We can now define the Parser[A] type in terms of StateT and Option from Cats like this:

import cats.data.StateT._
import cats.data.StateT
import cats.implicits._

type Parser[A] = StateT[Option, String, A]
// defined type alias Parser

Implementing the parser library

The great thing about this is that we get a lot of functionality for free.

E.g. we don't have to implement combinators for sequencing parsing operations. This is already taken care of by the combined monad instances of State and Option with the flatMap operation.

Because we get a Functor instance for free we can map over inner values of parsers.

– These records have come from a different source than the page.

import Literature.NumberTheory.LFunctions.SoundArchTerm
import HarnessLib

/-!
# `Re W_∞(g_z) = L log t + O(L)` for the test function `g_z = e^{−(z−½)|y|}(log x − |y|)₊`

Topic `Literature/NumberTheory/LFunctions`. Everything in this file is PROVED. Continuation of
`SoundArchTerm.lean`: the evaluation of the archimedean term of the Guinand–Weil explicit formula
for `g = SoundTest.test c L`, `c = (u − ½) + it`, which replaces the terms `−ζ'/ζ(z) log x`,
`−(ζ'/ζ)'(z)` of M. Balazard, A. de Roton, arXiv:0810.3587, Prop. 3/(t55) in the Weil-formula
derivation of their Prop. 5 (Soundararajan's main lemma).

* `SoundTest.integral_weilMellin_test_half` — the mass `∫ ĝ(½ + iτ) dτ = 2π g(0) = 2πL`
  (Fourier inversion at `0`).
* `SoundTest.integral_absF_le` — `∫ |Re ĝ(½+iτ)| · |Re ψ(¼+iτ/2) − log(t/2)| dτ ≤ K L`
  (regions `|τ − t| ≤ t/2` with the quarter-line Stirling bound, `|τ| ≤ t/2` and `|τ| ≥ 3t/2`
  with the real part of the `L`-term `Re(2Lc/(a₁a₂)) = 2Lc'(c'²+τ²+t²)/|a₁a₂|²`, evenness in `τ`).
* `SoundTest.re_weilArchTerm_test` — **`|Re W_∞(g) − L log t| ≤ K L`** for `0 ≤ c' ≤ 3/2`,
  `t ≥ 8`, `1 ≤ L ≤ t`.

## References

* [BalazardDeRoton2008] M. Balazard, A. de Roton, arXiv:0810.3587, Props. 3–5. [cite: BalazardDeRoton2008, Prop. 5 (proof)]
-/

noncomputable section

open Complex Filter Set MeasureTheory Topology intervalIntegral
open scoped Real FourierTransform

namespace Literature.NumberTheory.LFunctions

namespace SoundTest

open Literature.Analysis.SpecialFunctions

/-! ## The mass `∫ ĝ(½ + iτ) dτ = 2πL` -/

/-- `g(0) = L` (`L ≥ 0`). [folklore] -/
theorem test_zero (c : ℂ) {L : ℝ} (hL : 0 ≤ L) : test c L 0 = (L : ℂ) := by
  simp [test, max_eq_left hL]

/-- The Fourier transform of `g` is `ĝ` on the critical line: `𝓕 g(ξ) = ĝ(½ − 2πξ i)`. [folklore] -/
theorem fourier_test_eq (c : ℂ) (L ξ : ℝ) :
    𝓕 (test c L) ξ = weilMellin (test c L) (1 / 2 + ((-(2 * π * ξ) : ℝ) : ℂ) * I) := by
  rw [weilMellin_half_line_eq, Real.fourier_real_eq_integral_exp_smul]
  refine integral_congr_ae (Eventually.of_forall fun v ↦ ?_)
  simp only [smul_eq_mul]
  rw [mul_comm]
  congr 1
  push_cast
  ring_nf

/-- **The mass of `ĝ` on the critical line**: `∫ ĝ(½ + iτ) dτ = 2π L` (Fourier inversion at `0`;
`Re c ≥ 0`, `L ≥ 0`). [folklore] -/
theorem integral_weilMellin_test_half {c : ℂ} (hc : 0 ≤ c.re) {L : ℝ} (hL : 0 ≤ L) :
    ∫ τ : ℝ, weilMellin (test c L) (1 / 2 + τ * I) = 2 * π * L := by
  set h : ℝ → ℂ := fun τ ↦ weilMellin (test c L) (1 / 2 + τ * I) with hh
  have hhi : Integrable h := integrable_weilMellin_test_half hc hL
  have hgc := continuous_test c L
  have hgi : Integrable (test c L) := hgc.integrable_of_hasCompactSupport (hasCompactSupport_test c L)
  -- `𝓕 g = h ∘ (−2π ·)`
  have hF : 𝓕 (test c L) = fun ξ : ℝ ↦ h (-(2 * π) * ξ) := by
    funext ξ
    rw [fourier_test_eq, hh]
    congr 2; push_cast; ring
  have hFi : Integrable (𝓕 (test c L)) := by
    rw [hF]
    exact hhi.comp_mul_left' (neg_ne_zero.2 (by positivity : (2 * π : ℝ) ≠ 0))
  -- inversion at `0`: `g(0) = ∫ 𝓕 g`
  have hinv0 : test c L 0 = ∫ v : ℝ, 𝓕 (test c L) v := by
    rw [← congrFun (hgc.fourierInv_fourier_eq hgi hFi) 0, Real.fourierInv_eq']
    refine integral_congr_ae (Eventually.of_forall fun v ↦ ?_)
    simp
  rw [test_zero c hL, hF, Measure.integral_comp_mul_left (fun τ : ℝ ↦ h τ) (-(2 * π)),
    abs_inv, abs_neg, abs_of_pos (by positivity : (0 : ℝ) < 2 * π), real_smul] at hinv0
  -- `(2π)⁻¹ • ∫ h = L`
  have : ∫ τ : ℝ, h τ = ((2 * π : ℝ) : ℂ) * (L : ℂ) := by
    rw [hinv0, ← mul_assoc]
    push_cast
    field_simp
  rw [this]; push_cast; ring

/-! ## Pointwise bounds in the three regions

Throughout `c = c' + it` with `0 ≤ c' ≤ 3/2`, `t ≥ 8`; `a₁ = iτ − c = −c' + i(τ − t)`,
`a₂ = −iτ − c = −c' − i(τ + t)`. -/

section Regions

variable {c' t L : ℝ}

/-- The two shifted points. [folklore] -/
theorem a_eqs (c' t τ : ℝ) :
    (τ : ℂ) * I - ((c' : ℂ) + t * I) = -(c' : ℂ) + ((τ - t : ℝ) : ℂ) * I ∧
      -((τ : ℂ) * I) - ((c' : ℂ) + t * I) = -(c' : ℂ) - ((τ + t : ℝ) : ℂ) * I := by
  constructor <;> (push_cast; ring)

/-- `‖−c' + iω‖ ≥ |ω|` and its real part is `−c' ≤ 0`. [folklore] -/
theorem norm_shift_ge (c' ω : ℝ) : |ω| ≤ ‖-(c' : ℂ) + (ω : ℂ) * I‖ := by
  have := Complex.abs_im_le_norm (-(c' : ℂ) + (ω : ℂ) * I)
  simpa using this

Also the parser that always succeeds is just pure provided by the Applicative instance of the monad and the parser that always fails is raiseError provided by ApplicativeError:

"42".pure[Parser]
// res0: Parser[String] = cats.data.IndexedStateT@6f2c0142

().raiseError[Parser, Nothing]
// res1: Parser[Nothing] = cats.data.IndexedStateT@2cb7bb20

The first real parser we will implement is item which parses whatever next character there is. Even though, it's possible to do this a little more concise, we will use the idiomatic get and modify functions from StateT:

val item: Parser[Char] =
  for {
    input <- get[Option, String]
    _ <- if (input.nonEmpty) 
      modify[Option, String](_.tail)
    else 
      ().raiseError[Parser, Nothing]
  } yield input.head

Now let's define a function to create a parser for single characters that satisfy a given predicate:

def sat(p: Char => Boolean): Parser[Char] =
  for {
    c <- item
    _ <- if (p(c)) c.pure[Parser]
    else ().raiseError[Parser, Nothing]
  } yield c

This allows us to create some more primitive parsers:

val digit: Parser[Char] = sat(_.isDigit)

val lower: Parser[Char] = sat(_.isLower)

val upper: Parser[Char] = sat(_.isUpper)

val letter: Parser[Char] = sat(_.isLetter)

val alphaNum: Parser[Char] = sat(_.isLetterOrDigit)

def char(c: Char): Parser[Char] = sat(_ == c)

A parser for string literals can either be defined recursively or like this:

def string(str: String): Parser[String] = 
  str.map(char).toList.sequence.map(_.mkString)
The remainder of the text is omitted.